Introduction
In Modeling and Simulation (M&S) workflows, we often need to work with multiple observed and/or simulated datasets. Some of these datasets can be linked together in a group (e.g., the simulated and the corresponding observed data) for analysis and visualization.
The DataCombined
class in ospsuite provides a container to store data, to group them, and to transform them (e.g. scale or offset). The class accepts data coming from SimulationResults
or as a DataSet
object (see Observed data).
Let’s first generate some simulation results and load observed data.
library(ospsuite)
# Simulation results
simFilePath <- system.file("extdata", "Aciclovir.pkml", package = "ospsuite")

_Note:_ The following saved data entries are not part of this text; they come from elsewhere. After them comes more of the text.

import Summits.HodgeConjecture.HodgeConjecture.Theorems.R90S4BoxCharAdmissible     -- ★ p861485 (this seat) F1 `isAdmissible_boxChar` : the box of an admissible class is admissible
import Literature.NumberTheory.Automorphic.IrreducibleClassesComapSpherical           -- ★ F2 `IrrClass.IsAdmissible.comap` : admissibility along `IrrClass.comap e`
import Literature.NumberTheory.Automorphic.LocalUnitaryGroupCongr                     -- ★ `cmDatumLocalCongr` (conjugation by a local similitude), `cmDatum … .Local v`, `LocalRing`, `conjLocal`, `formCongr`
import HarnessLib

/-!
# R90-TF · S4 «Ch. 13.1–2» — socket S4#B1 `stub_R90_S4_H_admissible` PAID IN NAME-SHAPE: every member of an `H_v`-packet
# `S = O ⊠ χ₁` (`O` a similitude orbit of an ADMISSIBLE class of `U(Φ₂)(L⁺_v)`, `χ₁` a smooth character of `U(Φ₁)(L⁺_v)`) is admissible

Cell `hodgecm-mathlib`, crux H413 (`stmt-HodgeConjecture-24833`, lane `--supports … --as helper`), route of record `HCCMUnconditional`
(no route verbs; count-neutral).  Programme R90-TF (HUMAN RULING «R90-TF SLAB — MAX PUSH»; brief `director/R90-BRIEF.v2.md`
1f40d54518340a35), section S4 = Rogawski Ch. 13.1–2 (base `R90-C131`); seat R90-C131-p01 (g0), dealt BY NAME «p01 → S4#B1
`stub_R90_S4_H_admissible` (`Cruxes/H413/Lines/R90_S4_HPacketsU2B.lean` :318, ED. 1 sha16 251612dbcc286c69, BUILT gate87 BW157, AUDIT
S4#B1 CLEAN) — ROAD TRANSPORT» (`R90/S4/DEAL-S4-WAVE1.K2E2-plan-g6.md`, `R90/S4/DEAL-S4B-WAVE1.R90-C131-typ2-g0.md`).  THEOREMS ONLY
(one public theorem; no `def`, no instance, no notation, no named fact, no `sorry`); imports ★ only — in particular NO `Cruxes/…` import
(CONVENTIONS §2: a Theorems file imports `Mathlib ∕ Literature ∕ HarnessLib ∕ Statement ∕ Theorems ∕ Theses` only), whence:

NAME-SHAPE (deal §Lane, second branch).  The socket reads, over file B's LOCAL vocabulary,
`∀ L … v (S : Finset (IrrClass (HLoc L v))), IsRogPacketH L v S → ∀ σ ∈ S, σ.IsAdmissible`;
here `HLoc`, `U2Loc`, `U1Loc`, `Φ₂Loc` (B :133–:145, `abbrev`s) and `IsU2SimilConj`, `IsRogPacketU2`, `IsRogPacketH` (B :150–:164, `def`s)
are UNFOLDED TO THEIR BODIES, BYTE FOR BYTE, so that the statement below is DEFINITIONALLY the socket's: the by-import probe
`example : type_of% @stub_R90_S4_H_admissible := @isAdmissible_of_isRogPacketH` elaborates (home probe `R90/R90-C131-p01/g0/probe.lean`,
farm rc 0, 2026-09-04), i.e. file B's pen closes the socket at its next edition with `exact isAdmissible_of_isRogPacketH` (or the η-expanded
`fun L _ _ _ v S => isAdmissible_of_isRogPacketH L v S`).  Nothing is restated weaker or stronger.

MATHEMATICS (Rogawski §12.1 p. 171 «`ρ = ρ₁ ⊗ χ`, where `ρ₁` is a representation of `U(2)` and `χ` is a character of `U(1)`»; §11.1 p. 161
«an L-packet on `U(2)` is a `PGL₂(F)`-orbit»): a member of `S` is `σ = c ⊠ χ₁` with `c = σ₀ ∘ Ad(T)` (`IrrClass.comap` along the conjugation
★ `cmDatumLocalCongr L v T ha h : U(Φ₂)_v ≃ₜ* U(Φ₂)_v` by a similitude `T`, `ᵗT̄ Φ₂ T = a Φ₂`) for the ADMISSIBLE generator `σ₀` of the orbit `O`;
admissibility is invariant under isomorphism of topological groups (F2 = ★ `IrrClass.IsAdmissible.comap`, `Automorphic/IrreducibleClassesComapSpherical`
:93: `V^{K′}(r ∘ e) = V^{e(K′)}(r)`) and passes to the box (F1 = ★ `isAdmissible_boxChar`, `Theorems/R90S4BoxCharAdmissible`, p861485:
`V^{K}((ρ ∘ pr₁) ⊗ (χ ∘ pr₂)) ≤ V^{pr₁(K ∩ ker(χ ∘ pr₂))}(ρ)`).  Proof = three `obtain`s and F1 ∘ F2.

HONEST LABEL: HC_CM is proved only modulo the 7 printed citations (2 remaining named inputs: hLiu418 = stmt-HodgeConjecture-24832,
h413 = stmt-HodgeConjecture-24833) until rung 0 closes; this file pays ONE S4 socket (KH1′, the admissibility row of the H-side local kit)
and discharges no printed citation by itself.  REL ≠ ★ ≠ BUILT.

## References
[Rogawski1990] J. D. Rogawski, *Automorphic Representations of Unitary Groups in Three Variables*, Ann. of Math. Stud. 123 (1990), §11.1 p. 161,
§12.1 pp. 171–172 · [BushnellHenniart2006] C. J. Bushnell, G. Henniart, *The Local Langlands Conjecture for GL(2)*, Grundlehren 335 (2006),
§1.1–§2.1, §9.1 · [PlatonovRapinchuk1994] V. Platonov, A. Rapinchuk, *Algebraic Groups and Number Theory* (1994), §2.3 (similitudes).
-/

set_option autoImplicit false
-- the mandated namespace (brief §3.4) repeats the single-problem summit's segment (`HodgeConjecture.HodgeConjecture`)
set_option linter.dupNamespace false

noncomputable section

open NumberField IsDedekindDomain
open scoped MatrixGroups
open Literature.NumberTheory.Automorphic Literature.NumberTheory.Automorphic.UnitaryGroup

namespace Summit.HodgeConjecture.HodgeConjecture.R90.S4

/-- **Socket S4#B1 (KH1′) in NAME-SHAPE — members of `H_v`-packets are admissible.**  For a CM field `L`, a finite place `v` of `L⁺`,
and a finset `S` of irreducible classes of `H_v = U(Φ₂)(L⁺_v) × U(Φ₁)(L⁺_v)` which IS AN `H_v`-PACKET in the sense of file B
(`IsRogPacketH L v S`, unfolded: `S = O.map (· ⊠ χ₁)` for a smooth character `χ₁` of `U(Φ₁)(L⁺_v)` and a finset `O` which is the full
similitude-conjugation orbit `{σ₀ ∘ Ad(T) : ᵗT̄ Φ₂ T = a Φ₂, a ∈ (L ⊗ L⁺_v)ˣ}` of an ADMISSIBLE class `σ₀` of `U(Φ₂)(L⁺_v)`), every `σ ∈ S` is
admissible: `σ = (σ₀ ∘ Ad(T)) ⊠ χ₁`, ★ `IrrClass.IsAdmissible.comap` transports admissibility along `Ad(T)` (★ `cmDatumLocalCongr`) and ★
`isAdmissible_boxChar` along `⊠ χ₁`.  The statement is the socket `stub_R90_S4_H_admissible` of `Cruxes/H413/Lines/R90_S4_HPacketsU2B.lean`
:318 with B's local `abbrev`∕`def`s `HLoc`, `U2Loc`, `U1Loc`, `Φ₂Loc`, `IsU2SimilConj`, `IsRogPacketU2`, `IsRogPacketH` unfolded to their
bodies byte for byte (definitionally equal; closes the socket by `exact`).  Informally (print): «if `ρ₁` is an admissible representation of
`U(2)` and `χ` a character of `U(1)` then `ρ = ρ₁ ⊗ χ` is an admissible representation of `H`; L-packets on `U(2)` are `PGL₂(F)`-orbits,
and conjugation by `PGL₂(F)` preserves admissibility». [cite: Rogawski1990, §12.1 p. 171; §11.1 p. 161] [cite: BushnellHenniart2006, §2.1, §9.1] -/
theorem isAdmissible_of_isRogPacketH :
    ∀ (L : Type) [Field L] [NumberField L] [IsCMField L] (v : HeightOneSpectrum (𝓞 ↥(maximalRealSubfield L)))
      (S : Finset (IrrClass
        ((cmDatum L 2 (Matrix.of fun i j : Fin 2 => if i.val + j.val + 1 = 2 then (1 : L) else 0)).Local v ×
          (cmDatum L 1 (Matrix.of fun i j : Fin 1 => if i.val + j.val + 1 = 1 then (1 : L) else 0)).Local v))),
      (∃ (O : Finset (IrrClass ((cmDatum L 2 (Matrix.of fun i j : Fin 2 => if i.val + j.val + 1 = 2 then (1 : L) else 0)).Local v)))
          (χ : (cmDatum L 1 (Matrix.of fun i j : Fin 1 => if i.val + j.val + 1 = 1 then (1 : L) else 0)).Local v →* ℂˣ)
          (hχ : IsOpen ((χ.ker : Subgroup ((cmDatum L 1 (Matrix.of fun i j : Fin 1 => if i.val + j.val + 1 = 1 then (1 : L) else 0)).Local v)) :
            Set ((cmDatum L 1 (Matrix.of fun i j : Fin 1 => if i.val + j.val + 1 = 1 then (1 : L) else 0)).Local v))),
          (∃ σ : IrrClass ((cmDatum L 2 (Matrix.of fun i j : Fin 2 => if i.val + j.val + 1 = 2 then (1 : L) else 0)).Local v),
              σ.IsAdmissible ∧
                ∀ c, c ∈ O ↔
                  ∃ (T : GL (Fin 2) (LocalRing L v)) (a : LocalRing L v) (ha : IsUnit a)
                    (h : formCongr (conjLocal L (IsCMField.complexConj L) v) T
                        ((Matrix.of fun i j : Fin 2 => if i.val + j.val + 1 = 2 then (1 : L) else 0).map
                          (algebraMap L (LocalRing L v))) =
                      a • (Matrix.of fun i j : Fin 2 => if i.val + j.val + 1 = 2 then (1 : L) else 0).map
                        (algebraMap L (LocalRing L v))),
                    c = IrrClass.comap (cmDatumLocalCongr L v T ha h) σ) ∧
            S = O.map ⟨IrrClass.boxChar χ hχ, IrrClass.boxChar_injective χ hχ⟩) →
      ∀ σ ∈ S, σ.IsAdmissible := by
  intro L _ _ _ v S hS σ hσ
  -- `S = O ⊠ χ`, `O` the similitude orbit of the admissible `σ₀`
  obtain ⟨O, χ, hχ, ⟨σ₀, hσ₀, hO⟩, rfl⟩ := hS
  -- `σ = c ⊠ χ` with `c ∈ O`
  obtain ⟨c, hc, rfl⟩ := Finset.mem_map.1 hσ
  -- `c = σ₀ ∘ Ad(T)`
  obtain ⟨T, a, ha, h, rfl⟩ := (hO c).1 hc
  -- F1 ∘ F2
  exact isAdmissible_boxChar χ hχ (hσ₀.comap _)

end Summit.HodgeConjecture.HodgeConjecture.R90.S4

end
import Summits.QuantumFields.BalabanUV.T4Continuum.Support.NE7CriticalTensionLetter
import HarnessLib

/-!
# NE7TensionLetterOfRadius — THE INTEGRATED TENSION LETTER FROM THE POINTWISE (1.9)-TYPE RADIUS: for a unitary `P`-periodic `U` with `SmallField U a` (`a ≤ 1∕4`) whose tension
# `T_ν(x) = Σ_μ ∇_μ^† B_{μν}(x)` (covariant codifferential of the antisymmetrised flux form) is bounded by `T₀` at every bond, the first variation obeys
# `|dAction U ψ (perWin d P)| ≤ (T₀ + 12·#Plane·a²)·‖ψ‖_{ℓ¹(periodBox P)}` for EVERY skew `P`-periodic `ψ` — the hypothesis `hten` (`τ_W`) of F137∕F139 from a class datum of
# [B8] (1.9) type, with `τ_W = T₀ + 12·#Plane·x² ≍ c∕M³ + b²∕M⁴` in the class currencies (file 70 of the curved (APE))

Cell `pub-balaban`, rung (B)+1 sub-cell t4, lineage `b2b-balaban-t4-ne7-p1` (CRUX PROVER NE7 #1 = OWNER of row NE7), generation 80; memo
`t4/b2b-balaban-t4-ne7-p1-g80/SLICE-LETTER-OBSTRUCTION.md` §8.  File F140, over gen 62's `NE7ExactCurrent.dAction_sub_tension_pairing_le` (the exact first variation is the tension
pairing up to `12·#Plane·a²·‖ψ‖₁`), `NE3CovariantCalculus.abs_hsR_le`, `AveragingDeficitTransport.norm_Ad_of_unitary` (`frame` is isometric).
WHY.  F139 reduced the repaired slice-solver letter to (c₁)^∞, (c₂)^∞ and the integrated tension letter `|dAction W K| ≤ τ_W‖K‖₁` for ALL skew periodic `K` (not only tangent ones: the
commutator directions `Yξ⁺ − ξ⁺Y` of F133 are not tangent).  R1∕R2 (`NE7CriticalFirstVariation`, `NE7CriticalTensionLetter`) give it at a FLAT top; THIS file gives it at ANY
background from the pointwise tension radius — the (1.9)-type class datum that road (B) already displays (`j_W` of F123, `g_W` of F123d through row NE3's flux-gradient dictionary),
so `hten` is no new letter in kind.  Currency: `T₀ ≍ c∕M³`, `12·#Plane·x² ≍ b²∕M⁴` ⇒ `K_G·τ_W·2d(M−1)C_H ≍ 2dC_H·K·c∕M` in F137's `K_X′` — the closing order.
WHAT ([folklore]; 0 def, 0 sorry).  **`abs_dAction_le_of_tension_sup`**.
HONEST FRAMING (page 1): elementary bookkeeping at one configuration over a displayed pointwise radius; nothing of Bałaban's asserted ((1.9) is the TYPE of the datum, not his sentence);
NOT ONE-STEP, NOT NE7; spine 0∕9; finite T⁴ rung (B)+1 — NOT infinite volume, NOT mass gap, NOT `BetaPertH`, NOT Clay.  Continuum YM on T⁴ ⇐ BetaPertH ∧ nine spine estimates (0/9
proved); BetaPertH ⇐ (D1) ∧ (D4) ∧ CAP+tail; G-an2-4 gates asym, D1 and NE2/3/4.
-/

set_option autoImplicit false

open scoped BigOperators Matrix Matrix.Norms.L2Operator
open NormedSpace Finset

namespace Summit.QuantumFields.BalabanUV.T4Continuum.NE7TensionLetterOfRadius

open Literature.MathematicalPhysics.QuantumFieldTheory.Balaban1983to89
open B7Prop1Explicit B7Prop2Explicit MatrixLog UnitaryModel
open T4AveragingDeficitWall (IsUnitaryCfg IsSkewDir SmallField dirL1 Ad flux)
open T4AveragingDeficitWallBoundary (IsPeriodicCfg periodBox)
open AveragingDeficitPeriodicCounting (IsPeriodicDir)
open MinimalActionLevels (perWin)
open NE3HessForm (dAction)
open NE3CovariantCalculus (hsR cDstar abs_hsR_le)
open NE3CovariantWeitzenbock (frame)
open AveragingDeficitTransport (norm_Ad_of_unitary)
open NE7ExactCurrent (dAction_sub_tension_pairing_le)
open NE7CriticalTensionLetter (plaqsOf_periodBox)

noncomputable section

variable {d : ℕ} {n : Type*} [Fintype n] [DecidableEq n]

/-- **THE INTEGRATED TENSION LETTER FROM THE POINTWISE TENSION RADIUS**: `P ≥ 1`, `U` unitary `P`-periodic, `SmallField U a` with `0 ≤ a ≤ 1∕4`, `B` the antisymmetrised flux form,
`‖Σ_μ cDstar U μ (B · μ ν) x‖ ≤ T₀` at every bond ⟹ for every skew `P`-periodic `ψ`: `|dAction U ψ (perWin d P)| ≤ (T₀ + 12·#Plane·a²)·dirL1 ψ (periodBox P)`. [folklore] -/
theorem abs_dAction_le_of_tension_sup [Nonempty n] {P : ℕ} (hP : 1 ≤ P) {U : Site d → Fin d → (Matrix n n ℂ)ˣ} (hU : IsUnitaryCfg U) (hUP : IsPeriodicCfg U (P : ℤ))
    {a : ℝ} (ha0 : 0 ≤ a) (ha : a ≤ 1 / 4) (hUa : SmallField U a)
    {B : Site d → Fin d → Fin d → Matrix n n ℂ}
    (hBF : ∀ (x : Site d) (μ ν : Fin d) (h : μ < ν), B x μ ν = flux U (x, ⟨(μ, ν), h⟩))
    (hanti : ∀ (x : Site d) (μ ν : Fin d), B x ν μ = -B x μ ν)
    {T₀ : ℝ} (hT : ∀ (x : Site d) (ν : Fin d), ‖∑ μ : Fin d, cDstar U μ (fun y => B y μ ν) x‖ ≤ T₀)
    {ψ : Site d → Fin d → Matrix n n ℂ} (hψs : IsSkewDir ψ) (hψP : IsPeriodicDir ψ (P : ℤ)) :
    |dAction U ψ (perWin d P)| ≤ (T₀ + 12 * (Fintype.card (T4AveragingDeficitWall.Plane d) : ℝ) * a ^ 2) * dirL1 ψ (periodBox (d := d) P) := by
  have h1 := dAction_sub_tension_pairing_le hP hU hUP ha0 ha hUa hψs hψP hBF hanti
  rw [plaqsOf_periodBox] at h1
  -- the pairing is bounded by `T₀·‖ψ‖₁` (the frame is isometric)
  have hpair : |∑ x ∈ periodBox (d := d) P, ∑ ν : Fin d, hsR (frame U ψ x ν) (∑ μ : Fin d, cDstar U μ (fun y => B y μ ν) x)|
      ≤ T₀ * dirL1 ψ (periodBox (d := d) P) := by
    unfold T4AveragingDeficitWall.dirL1
    rw [Finset.mul_sum]
    refine (Finset.abs_sum_le_sum_abs _ _).trans (Finset.sum_le_sum fun x _ => ?_)
    rw [Finset.mul_sum]
    refine (Finset.abs_sum_le_sum_abs _ _).trans (Finset.sum_le_sum fun ν _ => ?_)
    have hfr : ‖frame U ψ x ν‖ = ‖ψ x ν‖ := norm_Ad_of_unitary (hU x ν) _
    calc |hsR (frame U ψ x ν) (∑ μ : Fin d, cDstar U μ (fun y => B y μ ν) x)|
        ≤ ‖frame U ψ x ν‖ * ‖∑ μ : Fin d, cDstar U μ (fun y => B y μ ν) x‖ := abs_hsR_le _ _
      _ ≤ ‖ψ x ν‖ * T₀ := by rw [hfr]; exact mul_le_mul_of_nonneg_left (hT x ν) (norm_nonneg _)
      _ = T₀ * ‖ψ x ν‖ := mul_comm _ _
  have htri : |dAction U ψ (perWin d P)|
      ≤ |∑ x ∈ periodBox (d := d) P, ∑ ν : Fin d, hsR (frame U ψ x ν) (∑ μ : Fin d, cDstar U μ (fun y => B y μ ν) x)|
        + |dAction U ψ (perWin d P) - ∑ x ∈ periodBox (d := d) P, ∑ ν : Fin d, hsR (frame U ψ x ν) (∑ μ : Fin d, cDstar U μ (fun y => B y μ ν) x)| := by
    have := abs_add_le (∑ x ∈ periodBox (d := d) P, ∑ ν : Fin d, hsR (frame U ψ x ν) (∑ μ : Fin d, cDstar U μ (fun y => B y μ ν) x))
      (dAction U ψ (perWin d P) - ∑ x ∈ periodBox (d := d) P, ∑ ν : Fin d, hsR (frame U ψ x ν) (∑ μ : Fin d, cDstar U μ (fun y => B y μ ν) x))
    rwa [add_sub_cancel] at this
  calc |dAction U ψ (perWin d P)| ≤ T₀ * dirL1 ψ (periodBox (d := d) P) + 12 * (Fintype.card (T4AveragingDeficitWall.Plane d) : ℝ) * a ^ 2 * dirL1 ψ (periodBox (d := d) P) :=
        htri.trans (add_le_add hpair h1)
    _ = (T₀ + 12 * (Fintype.card (T4AveragingDeficitWall.Plane d) : ℝ) * a ^ 2) * dirL1 ψ (periodBox (d := d) P) := by ring

end

end Summit.QuantumFields.BalabanUV.T4Continuum.NE7TensionLetterOfRadius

sim <- loadSimulation(simFilePath)
simResults <- runSimulation(sim)
outputPath <- "Organism|PeripheralVenousBlood|Aciclovir|Plasma (Peripheral Venous Blood)"
# observed data
obsData <- lapply(
c("ObsDataAciclovir_1.pkml", "ObsDataAciclovir_2.pkml", "ObsDataAciclovir_3.pkml"),
function(x) loadDataSetFromPKML(system.file("extdata", x, package = "ospsuite"))
)
# Name the elements of the list according to the names of the loaded `DataSet`.
names(obsData) <- lapply(obsData, function(x) x$name)
Typically, DataCombined
is used to create figures using the plotXXX()
functions. The different plot types are described in Visualizations with DataCombined
. To visualize the different functionalities of DataCombined
in this document, we will use the plotIndividualTimeProfile()
function.
Creating DataCombined
object
First, we create a new instance of DataCombined
class.
myDataCombined <- DataCombined$new()
Then we add simulated results to this object using $addSimulationResults()
:
myDataCombined$addSimulationResults(
simulationResults = simResults,
quantitiesOrPaths = outputPath,
names = "Aciclovir Plasma",
groups = "Aciclovir PVB"
)
Next we add observed data to this object using $addDataSets()
:
myDataCombined$addDataSets(
obsData$`Vergin 1995.Iv`,
groups = "Aciclovir PVB"
)
Every data, be it simulated results or from DataSet
, must have a unique name within DataCombined
. If not specified by user, the path of simulated results or the $name
property of the DataSet
are used as the name. Alternatively, we can define the name when adding the data, as in the above example adding simulated results.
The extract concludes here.